SU-FF-T-230: Anomaly Characteristics Of Tissue Heterogeneity Curve From Three Commercially Available Tissue Characterization CT Phantoms

Abstract

Purpose: Uncorrected treatment plans for tissue heterogeneities can produce errors exceeding 30% of the prescribed dose. Tissue heterogeneity correction is made by acquiring a Hounsfield Units (HU) value versus electron density relationship and applied to imaged-based treatment planning systems. This relationship is determined by scanning a tissue characterization CT phantom containing plugs of different tissues (electron densities). This study investigates the quality and provides up-to-date data on three commercially available tissue characterization CT phantoms (model RMI465, RMI467, and CIRS062) scanned using a modern helical CT-Simulator scanner. Method and Materials: These CT phantoms were scanned on the GE helical lightspeed plus CT-Simulator scanner. The phantom model RMI465 has 20 plugs while phantoms model RMI467 and CIRS062 have 17 plugs. The electron density ranges from 0.19 to 1.69. The scanning parameters for the abdomen (120 kV) with set slice thickness of 5 mm were used. Once the axial images of the CT phantom were acquired, a region of interest was drawn at the central area of each plug and the mean HU value and its standard deviation were determined. Results: The plotted HU values versus electron densities show scattered data points. One of the CT phantoms exhibiting inconsistent data may be due to chemical composition breakdown was excluded. Overall, the data points were scattered and hence direct input of measured HU values versus electron densities into the treatment planning systems for interpolation should be avoided.
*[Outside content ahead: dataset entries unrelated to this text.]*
/-- **CM rows of analytic rank `0` have the upper half at every prime** (Burungale–Flach 2024 Cor. 2 via
row C8 `bsdp_cm_rankZero`; private re-homing). [cite: BurungaleFlach2024, Thm. 1.1 and Cor. 2 (p. 4)]
[cite: Miller2011LMS, §1 and Def. 1.1] -/
private theorem missingUpperBoundAt_of_hasCM_rankZero (hCM : bsdTriple_of_hasCM_of_L_one_ne_zero)
    (hmod : hasEntireLFunction_rat) (hGZK : rank_eq_analyticRank_of_analyticRank_le_one)
    (W : WeierstrassCurve ℚ) [W.IsElliptic] [W.IsGloballyMinimal] (p : ℕ) [Fact p.Prime]
    (hr : W.analyticRank = 0) (hcm : W.HasCM) : MissingUpperBoundAt W p := by
  haveI : Finite W.sha := (hGZK W (by omega)).2
  exact (lower_and_upper_of_missingPPartAt W p
    (missingPPartAt_of_bsdp W p (bsdp_cm_rankZero hCM hmod hcm hr))).2

/-- **The fine-Selmer port of Kato 14.5 (3) on an irreducible rank-`0` (t′) row** (private re-homing of g0's
`Theorems.missingUpperBoundAt_tame_of_irreducible_of_fineSelmerDual_fg`, whose module imports the route): at an
odd additive potentially good `p` with `E[p]` irreducible and `Y(E/ℚ^cyc)` finitely generated over `ℤ_p` (`hA`),
the upper half (`ord_p #Ш + v_p ∏c_ℓ ≤ ord_p (L/Ω)`, `#Ш_an = (L/Ω)·#tors²/∏c_ℓ`, torsion term killed by
irreducibility). [cite: Kato2004Asterisque, Thm. 14.5 (3) (p. 236), Thm. 12.5 (3) (p. 222), 14.14 (p. 243)]
[cite: Lim2017FineSelmer, §3] [cite: Miller2011LMS, Def. 1.1] -/
private theorem missingUpperBoundAt_tame_of_irreducible_of_fineSelmerDual_fg
    (hKatoA :
      Kato2004.rankZero_padicValNat_sha_add_padicValNat_tamagawa_le_of_additive_potGood_of_irreducible_of_fineSelmerDual_fg)
    (hGZK : rank_eq_analyticRank_of_analyticRank_le_one) (hmod : hasEntireLFunction_rat)
    (W : WeierstrassCurve ℚ) [W.IsElliptic] [W.IsGloballyMinimal] (p : ℕ) [Fact p.Prime]
    (hr : W.analyticRank = 0) (hp2 : p ≠ 2) (hadd : Addv W p) (hT : SubTprime W p)
    (hirr : W.HasIrreducibleModPGaloisRep p)
    (hA : ∀ (κ : ZpExtension ℚ p), κ.IsCyclotomic →
      ∃ (γ : Field.absoluteGaloisGroup ℚ) (D : W.FineSelmerDualData κ γ),
        Module.Finite ℤ_[p] (RestrictScalars ℤ_[p] (IwasawaAlgebra p) D.X)) :
    MissingUpperBoundAt W p := by
  have hO5 : ClassO5 W p := ⟨hp2, hadd, Or.inr hT⟩
  have hL : W.entireLFunction 1 ≠ 0 := (W.analyticRank_eq_zero_iff_holds (hmod W)).mp hr
  obtain ⟨hmw, hfin⟩ := hGZK W (by rw [hr]; exact zero_le_one)
  haveI : Finite W.sha := hfin
  have hmw0 : W.mordellWeilRank = 0 := by rw [hmw, hr]
  obtain ⟨q₀, hq₀, hle⟩ := hKatoA W p hp2 hadd.1 hadd.2 hO5.padicValRat_j_nonneg hirr hA hL hfin
  have hΩpos : 0 < W.realPeriodRat := W.realPeriodRat_pos_holds
  have hΩ : (W.realPeriodRat : ℂ) ≠ 0 := by exact_mod_cast hΩpos.ne'
  have hc0 : 0 < W.tamagawaProduct := W.tamagawaProduct_pos_holds
  have ht0 : 0 < W.torsionOrder := W.torsionOrder_pos_holds
  have hq₀0 : q₀ ≠ 0 := by
    rintro rfl
    rw [Rat.cast_zero, div_eq_zero_iff] at hq₀
    exact hq₀.elim hL hΩ
  refine ⟨q₀ * (W.torsionOrder : ℚ) ^ 2 / (W.tamagawaProduct : ℚ), ?_, ?_⟩
  · have hLq : W.entireLFunction 1 = (q₀ : ℂ) * (W.realPeriodRat : ℂ) := by
      rw [← hq₀, div_mul_cancel₀ _ hΩ]
    rw [shaAn_def, W.leadingLCoeff_eq_of_analyticRank_eq_zero hr,
      W.regulator_eq_one_of_rank_zero hmw0, hLq]
    push_cast
    field_simp
  · have ht : (W.torsionOrder : ℚ) ≠ 0 := by exact_mod_cast ht0.ne'
    have hcq : (W.tamagawaProduct : ℚ) ≠ 0 := by exact_mod_cast hc0.ne'
    have hsha : padicValNat p (Nat.card (AddCommGroup.primaryComponent W.sha p)) =
        padicValNat p W.shaOrder := by
      unfold WeierstrassCurve.shaOrder
      exact padicValNat_card_addPrimaryComponent p
    have htors : (padicValNat p W.torsionOrder : ℤ) = 0 := by
      exact_mod_cast padicValNat_torsionOrder_eq_zero_of_irreducible W p hirr
    have hv : padicValRat p (q₀ * (W.torsionOrder : ℚ) ^ 2 / (W.tamagawaProduct : ℚ)) =
        padicValRat p q₀ + 2 * (padicValNat p W.torsionOrder : ℤ) -
          (padicValNat p W.tamagawaProduct : ℤ) := by
      rw [padicValRat.div (mul_ne_zero hq₀0 (pow_ne_zero 2 ht)) hcq,
        padicValRat.mul hq₀0 (pow_ne_zero 2 ht), pow_two, padicValRat.mul ht ht,
        padicValRat.of_nat, padicValRat.of_nat]
      ring
    rw [hv, ← hsha, htors]
    linarith

/-! ### §2 `L(E,1)/Ω_E ∈ ℚ` by Manin–Drinfeld (tree theorems), and the BODY of the U₀-ns node without L₀ -/

/-- **`L(E,1)/Ω_E ∈ ℚ` from a modular parametrisation datum — PROVED in the tree, no BSD input**: Manin–Drinfeld
for the newform of `E` gives `L(E,1) = [0]⁺_f · Ω⁺_f` with `[0]⁺_f ∈ ℚ` (`IsNewformOf.entireLFunction_one_eq`, over
`exists_nsmul_modularSymbol_mem_periodLattice_of_isNewformOf`), and the period relation of the datum gives `ϖ · Ω(E) = Ω⁺_f`
with `ϖ ∈ ℚ_{>0}` (`ModularParametrizationData.exists_rat_mul_realPeriodRat_eq_plusPeriod`, Edixhoven 1991 §1); hence
`L(E,1)/Ω(E) = [0]⁺_f · ϖ ∈ ℚ`. This REPLACES the only use the J08 roads make of the L₀ node `TameLowerHalfRankZero`
(`#Ш_an(E) ∈ ℚ`, moved to the optimal member by Cassels). [cite: Manin1972, Cor. 3.6] [cite: EdixhovenManin1991, §1]
[cite: MazurTateTeitelbaum1986Invent, §I.8 (8.6)] -/
private theorem exists_ratio_rat_of_modularParametrizationData (W : WeierstrassCurve ℚ) [W.IsElliptic]
    [W.IsGloballyMinimal] {N : ℕ} [NeZero N] (D : ModularParametrizationData W N) :
    ∃ q0 : ℚ, W.entireLFunction 1 / (W.realPeriodRat : ℂ) = (q0 : ℂ) := by
  obtain ⟨ϖ, -, hϖ, hΩ⟩ := D.exists_rat_mul_realPeriodRat_eq_plusPeriod
  refine ⟨ratPlusSymbol D.f 0 * ϖ, ?_⟩
  have hΩ0 : (W.realPeriodRat : ℂ) ≠ 0 := by exact_mod_cast hΩ.ne'
  rw [div_eq_iff hΩ0, D.isNewformOf.entireLFunction_one_eq, ← hϖ]
  push_cast
  ring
Instead, the data entered into the treatment planning systems should be based on fitted relationships. The data can be fitted with two linear equations. Conclusion: The HU values versus electron densities derived from commercial CT phantoms should be fitted before entering into treatment planning systems. The relationship consists of two linear equations with a point of inflection at a relative electron density of 1.0.